/-!
# `Balaban1983to89.B6Lemma21TwoDim` — T. Bałaban, *Propagators and renormalization transformations for lattice gauge
theories. II*, Commun. Math. Phys. **96** (1984) 223–250 [Balaban1984PropagatorsII]: Lemma 2.1 (2.61) in d = 2 — the
PRINTED constant c₁(α) = 12c₀(½α)² is EXCEEDED on the level tower `B6LevelTower.twGeo` (row decided: refuted as typed)

statement-level skeleton of published theorems with citation tags; proofs where landed; nothing here is a claim about the Yang–Mills mass gap

PDF held: `paper:balaban1984-cmp96-propagators-rt-ii` (journal page = PDF page + 222).

CITATION HEADER (lit-balaban Phase-2 seat p04, unit `lit-balaban-p04`; HOME `run/shared/lean/pub/lit-balaban/`,
PHASE2-TARGETS.md §G.3 p04).  WHAT IS REPRODUCED: SKELETON row **B6.Lem2.1** («d = 2 printed constant: decide»): the
printed (2.61) *"sup_{y∈𝔅} Σ_{y′∈𝔅} e^{−αδ₀d(y,y′)} ≤ c₁(α)"* with *"c₁(α) = 12c₀^d(½α)"* (Lemma 2.1 p. 234 [PDF 12];
typed verbatim as `B6.Lemma21Printed` ∕ `B6RandomWalk.Ineq261` with `B6.c1`; condition (2.59) p. 233 = `B6.Cond259`),
on the coordinatised towers `B6LevelTower.twGeo 2 k a M L η R` — the carrier on which the lineage PROVED the repaired
constant c₁″ = 13c₀(½α)^{4d} (`B6TowerDecomp.tower_sum_exp_le`: L ≥ 1, a ≥ 1, RM ≤ a + 1, α, δ₀ > 0, (2.59)).
VERDICT: **FALSE AS TYPED in d = 2** — under those same hypotheses the row sum at the near corner y₀ of the coarse box
Λ₁ exceeds 12c₀(½α)² whenever αδ₀ ≤ 1/400, αδ₀·L ≥ 4 and (4/(αδ₀))·L ≤ a + 1 (`c1_lt_sum_d2`, `not_ineq261_d2`;
explicit instance `printed_c1_exceeded_d2`: k = 1, L = 1600, a + 1 = 1600², αδ₀ = 1/400, where with M = 1, R = 1600²
also (2.59) holds, `cond259_instance`; hence `not_tower_sum_le_printed_d2` and, for EVERY δ₀ > 0, an honest tower
refuting `B6.Lemma21Printed 2 δ₀` while the two-scale Lemma 2.1 holds on it, `not_lemma21Printed_d2`).  d ≥ 3 was
refuted by `B6Lemma21Counterexample.printed_c1_exceeded` (d = 4, L = 32, αδ₀ = ⅛) from HYPOTHESISED path bounds on a
slab geometry; here every path bound is PROVED on the concrete tower (`dist_base_finePt_le`).
MECHANISM (the cell's located cause G-A11-1 — the last leg of (2.47) ends at y′, not on a surface, so it pays no
factor e^{−½αδ₀RM} — quantified in d = 2; β := αδ₀).  From y₀ = (1,(0,0)) the coarse near-face sites (1,(0,x′)) are
x′ bonds away; each with Lx′ ≤ a carries a wall bond (`B6LevelTower.bond`: the points of Λ₁ on the wall sit on LΛ₀) to
the fine far-face site (0,(a,Lx′)), from which (0,(a−t, Lx′+z)) is t + z fine bonds away.  So d(y₀,·) ≤ x′ + 1 + t + z
on (a+1)·n·L DISTINCT fine sites (x′ < n, t ≤ a, z < L; nL ≤ a + 1) and Σ_{y′} e^{−βd(y₀,y′)} ≥ e^{−β}G_nG_{a+1}G_L,
G_m = Σ_{s<m} e^{−βs} ≥ (1 − e^{−βm})/β ≥ (4/5)/β once βm ≥ 4 — order β^{−3} — against the printed 12c₀(½α)² =
12((1 + e^{−β/2})/(1 − e^{−β/2}))² ≤ 12(4/β + 1)², order β^{−2}.  No `sorry`; axioms ⊆ {propext, Classical.choice,
Quot.sound}.
SCOPE ∕ CAVEATS.  (a) Refuted AS TYPED: δ₀ and L are independent parameters of `B6.Lemma21Printed` ∕ `twGeo`; the
witness needs αδ₀·L ≥ 4 with αδ₀ ≤ 1/400 (so L ≥ 1600).  Print's δ₀ = δ₀(d, L) of Proposition 2.2 is not explicit;
whether print's own pairs (L, δ₀(2, L)) admit such an α ∈ (0, 1) is NOT decided here.  (b) For αδ₀·L ≲ 2 the same
mechanism yields ≈ (2 + 2L)/(αδ₀)² < 12c₀(½α)² (L ≤ 90), and exact breadth-first evaluation of tower sums
(HOME/lit-balaban-p04/, L ≤ 40) finds no violation: the printed constant on small-L towers in d = 2 stays UNDECIDED
(HOME/GAPS.md).  (c) The tower is the lineage's core sample of (2.1)–(2.4) (one box per level, one wall per interface,
wall bonds weigh 1 — print's crossing at a coarse point of Σ_j costs 0, which only enlarges print's sum).  (d) Consumers
use c₁ only as an α-dependent O(1) (`B6Lemma21Repaired`, `B6Lemma21TwoScale`, `DagBinding.B6Lemma21Param`); no
downstream statement changes.  NOT a statement about continuum Yang–Mills; NOT a mass-gap claim.
-/

namespace Literature.MathematicalPhysics.QuantumFieldTheory.Balaban1983to89.B6Lemma21TwoDim

open Finset Real
open B6LevelTower
open B6CoverTwoLevel (zv clampBox zv_clampBox)
open Literature.Probability.LatticeModels (latL1Dist)

/-! ## §1  Elementary bounds: e^{−x}, c₀(½α), c₁ in d = 2, the geometric sum -/

/-- e^{−x} ≤ 1/(1 + x) for x ≥ 0. [folklore] -/
private theorem exp_neg_le_one_div {x : ℝ} (hx : 0 ≤ x) : Real.exp (-x) ≤ 1 / (1 + x) := by
  rw [Real.exp_neg, ← one_div]
  exact one_div_le_one_div_of_le (by linarith) (by linarith [Real.add_one_le_exp x])

/-- **c₀(½α) ≤ 4/(αδ₀) + 1** (closed form `B6Lemma21Counterexample.c0_closed` and e^{−x} ≤ 1/(1+x)); print p. 233 uses
c₀(α) < 2(1 − e^{−αδ₀})^{−1} < 4/(αδ₀). [cite: Balaban1984PropagatorsII, p.233 (c₀(α) and its bound)] -/
theorem c0_half_le {δ₀ α : ℝ} (h : 0 < α * δ₀) : B6.c0 δ₀ (α / 2) ≤ (4 + α * δ₀) / (α * δ₀) := by
  have hpos : 0 < α / 2 * δ₀ := by linarith
  rw [B6Lemma21Counterexample.c0_closed hpos]
  set p := Real.exp (-(α / 2 * δ₀)) with hp
  have hp1 : p < 1 := by rw [hp, Real.exp_lt_one_iff]; linarith
  have hp2 : p * (α * δ₀ + 2) ≤ 2 := by
    have h1 := mul_le_mul_of_nonneg_right (exp_neg_le_one_div hpos.le) (by linarith : (0 : ℝ) ≤ 1 + α / 2 * δ₀)
    rw [← hp, one_div, inv_mul_cancel₀ (by linarith : (1 + α / 2 * δ₀) ≠ 0)] at h1
    linarith
  rw [div_le_div_iff₀ (by linarith) h]
  nlinarith

/-- **The printed constant in d = 2 is at most 12(4/(αδ₀) + 1)²**: `B6.c1 2 δ₀ α` = 12c₀(½α)² ≤ 12((4 + αδ₀)/(αδ₀))².
[cite: Balaban1984PropagatorsII, Lemma 2.1 p.234 (c₁(α) = 12c₀^d(½α))] -/
theorem c1_two_le {δ₀ α : ℝ} (h : 0 < α * δ₀) : B6.c1 2 δ₀ α ≤ 12 * ((4 + α * δ₀) / (α * δ₀)) ^ 2 := by
  have h0 : 0 ≤ B6.c0 δ₀ (α / 2) := by
    rw [B6Lemma21Counterexample.c0_closed (by linarith : 0 < α / 2 * δ₀)]
    have : Real.exp (-(α / 2 * δ₀)) < 1 := by rw [Real.exp_lt_one_iff]; linarith
    exact div_nonneg (by positivity) (by linarith)
  unfold B6.c1
  linarith [pow_le_pow_left₀ h0 (c0_half_le h) 2]

/-- The one-dimensional sum G_m(β) = Σ_{s<m} e^{−βs} (the role of c₀ for a half-line). [folklore] -/
noncomputable def gsum (β : ℝ) (m : ℕ) : ℝ := ∑ s ∈ range m, Real.exp (-(β * s))

/-- G_m(β) ≥ 0. [folklore] -/
private theorem gsum_nonneg (β : ℝ) (m : ℕ) : 0 ≤ gsum β m := Finset.sum_nonneg fun _ _ => (Real.exp_pos _).le

/-- **G_m(β) ≥ (4/5)/β once βm ≥ 4** (β > 0): G_m·(1 − e^{−β}) = 1 − e^{−βm} ≥ 1 − e^{−4} ≥ 4/5 and 1 − e^{−β} ≤ β.
[folklore] -/
private theorem gsum_ge {β : ℝ} (hβ : 0 < β) {m : ℕ} (hm : 4 ≤ β * m) : 4 / 5 / β ≤ gsum β m := by
  set q := Real.exp (-β) with hq
  have hq1 : 1 - q ≤ β := by linarith [Real.add_one_le_exp (-β)]
  have hkey : gsum β m * (1 - q) = 1 - q ^ m := by
    rw [← geom_sum_mul_neg q m, gsum]
    congr 1
    refine Finset.sum_congr rfl fun s _ => ?_
    rw [hq, ← Real.exp_nat_mul]
    ring_nf
  have hqm : q ^ m ≤ 1 / 5 := by
    rw [hq, ← Real.exp_nat_mul]
    have h5 := exp_neg_le_one_div (by norm_num : (0 : ℝ) ≤ 4)
    calc Real.exp (m * -β) ≤ Real.exp (-4) := Real.exp_le_exp.mpr (by linarith)
      _ ≤ 1 / 5 := by norm_num at h5 ⊢; exact h5
  rw [div_le_iff₀ hβ]
  calc (4 / 5 : ℝ) ≤ 1 - q ^ m := by linarith
    _ = gsum β m * (1 - q) := hkey.symm
    _ ≤ gsum β m * β := mul_le_mul_of_nonneg_left hq1 (gsum_nonneg β m)

/-! ## §2  The witness family on the tower in d = 2 -/

section Witness

variable {k a : ℕ}

/-- Integer index vectors of the d = 2 boxes. [folklore] -/
def iv (x₀ x₁ : ℤ) : Fin 2 → ℤ := ![x₀, x₁]

/-- (x₀, x₁) with 0 ≤ x₀, x₁ ≤ a is a box index. [folklore] -/
private theorem iv_mem_Icc {x₀ x₁ : ℤ} (h0 : 0 ≤ x₀) (h0' : x₀ ≤ a) (h1 : 0 ≤ x₁) (h1' : x₁ ≤ a) :
    iv x₀ x₁ ∈ Set.Icc (0 : Fin 2 → ℤ) (fun _ => (a : ℤ)) := by
  refine ⟨fun μ => ?_, fun μ => ?_⟩ <;> fin_cases μ <;> simpa [iv]

/-- Level 0 (the fine box Λ₀) of the tower. [cite: Balaban1984PropagatorsII, (2.3)–(2.4) p.224] -/
def lv0 (k : ℕ) : Fin (k + 1) := ⟨0, Nat.succ_pos k⟩

/-- Level 1 (the coarse box Λ₁) of the tower, k ≥ 1. [cite: Balaban1984PropagatorsII, (2.3)–(2.4) p.224] -/
def lv1 (hk : 1 ≤ k) : Fin (k + 1) := ⟨1, by omega⟩

/-- The point of level z with index (x₀, x₁) (clamped into the box). [cite: Balaban1984PropagatorsII, (2.45) p.231] -/
def pt (z : Fin (k + 1)) (a : ℕ) (x₀ x₁ : ℤ) : TW 2 k a := (z, clampBox a (iv x₀ x₁))

/-- **The base point y₀** = (level 1, (0, 0)): the near corner of the coarse box, on the wall to the fine box.
[cite: Balaban1984PropagatorsII, (2.61) p.234 (the sup over y ∈ 𝔅)] -/
def base (hk : 1 ≤ k) (a : ℕ) : TW 2 k a := pt (lv1 hk) a 0 0

/-- In one level: d((z,(p,q)), (z,(p′,q′))) ≤ |p − p′| + |q − q′| for box indices (a staircase; the in-box case of (2.66)).
[cite: Balaban1984PropagatorsII, (2.46) p.231] -/
theorem dist_pt_le (L : ℕ) (z : Fin (k + 1)) {p q p' q' : ℤ} (hp : 0 ≤ p ∧ p ≤ a) (hq : 0 ≤ q ∧ q ≤ a)
    (hp' : 0 ≤ p' ∧ p' ≤ a) (hq' : 0 ≤ q' ∧ q' ≤ a) :
    (graph L).dist (pt z a p q) (pt z a p' q') ≤ (p - p').natAbs + (q - q').natAbs := by
  have h := dist_le_latL1Dist_of_lvl (d := 2) (k := k) L z (clampBox a (iv p q)) (clampBox a (iv p' q'))
  rw [zv_clampBox (iv_mem_Icc hp.1 hp.2 hq.1 hq.2), zv_clampBox (iv_mem_Icc hp'.1 hp'.2 hq'.1 hq'.2)] at h
  simpa [pt, latL1Dist, Fin.sum_univ_two, iv] using h

/-- **The wall bond** (0,(a,Lx′)) ∼ (1,(0,x′)) for Lx′ ≤ a, L ≥ 1: the coarse near-face point sits on the sublattice
LΛ₀ of the fine far face. [cite: Balaban1984PropagatorsII, (2.46) p.231] -/
theorem adj_fineFar_coarse (hk : 1 ≤ k) {L : ℕ} (hL : 1 ≤ L) {x' : ℕ} (hLx : L * x' ≤ a) :
    (graph L).Adj (pt (lv0 k) a (a : ℤ) ((L : ℤ) * x')) (pt (lv1 hk) a 0 x') := by
  have hx : x' ≤ a := le_trans (by simpa using Nat.mul_le_mul_right x' hL) hLx
  have hm1 : iv (a : ℤ) ((L : ℤ) * x') ∈ Set.Icc (0 : Fin 2 → ℤ) (fun _ => (a : ℤ)) :=
    iv_mem_Icc (by positivity) le_rfl (by positivity) (by exact_mod_cast hLx)
  have hm2 : iv (0 : ℤ) (x' : ℤ) ∈ Set.Icc (0 : Fin 2 → ℤ) (fun _ => (a : ℤ)) :=
    iv_mem_Icc le_rfl (by positivity) (by positivity) (by exact_mod_cast hx)
  rw [graph, SimpleGraph.fromRel_adj]
  refine ⟨fun heq => ?_, Or.inl (Or.inr ⟨?_, ?_, ?_, fun μ hμ => ?_⟩)⟩
  · have := congrArg (fun p : TW 2 k a => (p.1 : ℕ)) heq
    simp [pt, lv0, lv1] at this
  · simp [lvl, pt, lv0, lv1]
  · simp [pt, clampBox, iv]
  · simp [pt, clampBox, iv]
  · fin_cases μ
    · exact absurd rfl hμ
    · show zv (clampBox a (iv (a : ℤ) ((L : ℤ) * x'))) 1 = (L : ℤ) * zv (clampBox a (iv 0 (x' : ℤ))) 1
      rw [zv_clampBox hm1, zv_clampBox hm2]
      rfl

/-- **The path bound (2.48) for the witness family, PROVED on the tower**: d(y₀, (0,(a−t, Lx′+z))) ≤ x′ + 1 + (t + z)
(x′ coarse bonds along the near face, one wall bond, t + z fine bonds). [cite: Balaban1984PropagatorsII, (2.46)–(2.48)
pp.231–232] -/
theorem dist_base_finePt_le (hk : 1 ≤ k) {L : ℕ} (hL : 1 ≤ L) {x' t z : ℕ} (ht : t ≤ a) (hz : L * x' + z ≤ a) :
    (graph L).dist (base hk a) (pt (lv0 k) a ((a : ℤ) - t) ((L : ℤ) * x' + z)) ≤ x' + 1 + (t + z) := by
  have hc := graph_connected (d := 2) (k := k) (a := a) L
  have hLx : L * x' ≤ a := le_trans (Nat.le_add_right _ _) hz
  have hx : (x' : ℤ) ≤ a := by exact_mod_cast le_trans (by simpa using Nat.mul_le_mul_right x' hL) hLx
  have hLx' : (L : ℤ) * x' ≤ a := by exact_mod_cast hLx
  have hz' : (L : ℤ) * x' + z ≤ a := by exact_mod_cast hz
  have ht' : (t : ℤ) ≤ a := by exact_mod_cast ht
  have h1 : (graph L).dist (base hk a) (pt (lv1 hk) a 0 x') ≤ x' := by
    simpa [base] using dist_pt_le L (lv1 hk) (p := 0) (q := 0) (p' := 0) (q' := x') ⟨le_rfl, by positivity⟩
      ⟨le_rfl, by positivity⟩ ⟨le_rfl, by positivity⟩ ⟨by positivity, hx⟩
  have h2 : (graph L).dist (pt (lv1 hk) a 0 x') (pt (lv0 k) a (a : ℤ) ((L : ℤ) * x')) = 1 :=
    SimpleGraph.dist_eq_one_iff_adj.mpr (adj_fineFar_coarse hk hL hLx).symm
  have h3 : (graph L).dist (pt (lv0 k) a (a : ℤ) ((L : ℤ) * x')) (pt (lv0 k) a ((a : ℤ) - t) ((L : ℤ) * x' + z))
      ≤ t + z := by
    simpa using dist_pt_le L (lv0 k) (p := a) (q := (L : ℤ) * x') (p' := (a : ℤ) - t) (q' := (L : ℤ) * x' + z)
      ⟨by positivity, le_rfl⟩ ⟨by positivity, hLx'⟩ ⟨by linarith, by linarith⟩ ⟨by positivity, hz'⟩
  calc (graph L).dist (base hk a) (pt (lv0 k) a ((a : ℤ) - t) ((L : ℤ) * x' + z))
      ≤ (graph L).dist (base hk a) (pt (lv1 hk) a 0 x') +
          ((graph L).dist (pt (lv1 hk) a 0 x') (pt (lv0 k) a (a : ℤ) ((L : ℤ) * x')) +
            (graph L).dist (pt (lv0 k) a (a : ℤ) ((L : ℤ) * x')) (pt (lv0 k) a ((a : ℤ) - t) ((L : ℤ) * x' + z))) :=
        hc.dist_triangle.trans (Nat.add_le_add_left hc.dist_triangle _)
    _ ≤ x' + (1 + (t + z)) := by rw [h2]; gcongr
    _ = x' + 1 + (t + z) := by ring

**Work request**: Within the material above, transcribe exactly the lines that run from the line holding "(graph L).dist (pt z" through the line holding "LΛ₀ of the fine".

**Expected answer**:
    (graph L).dist (pt z a p q) (pt z a p' q') ≤ (p - p').natAbs + (q - q').natAbs := by
  have h := dist_le_latL1Dist_of_lvl (d := 2) (k := k) L z (clampBox a (iv p q)) (clampBox a (iv p' q'))
  rw [zv_clampBox (iv_mem_Icc hp.1 hp.2 hq.1 hq.2), zv_clampBox (iv_mem_Icc hp'.1 hp'.2 hq'.1 hq'.2)] at h
  simpa [pt, latL1Dist, Fin.sum_univ_two, iv] using h

/-- **The wall bond** (0,(a,Lx′)) ∼ (1,(0,x′)) for Lx′ ≤ a, L ≥ 1: the coarse near-face point sits on the sublattice
LΛ₀ of the fine far face. [cite: Balaban1984PropagatorsII, (2.46) p.231] -/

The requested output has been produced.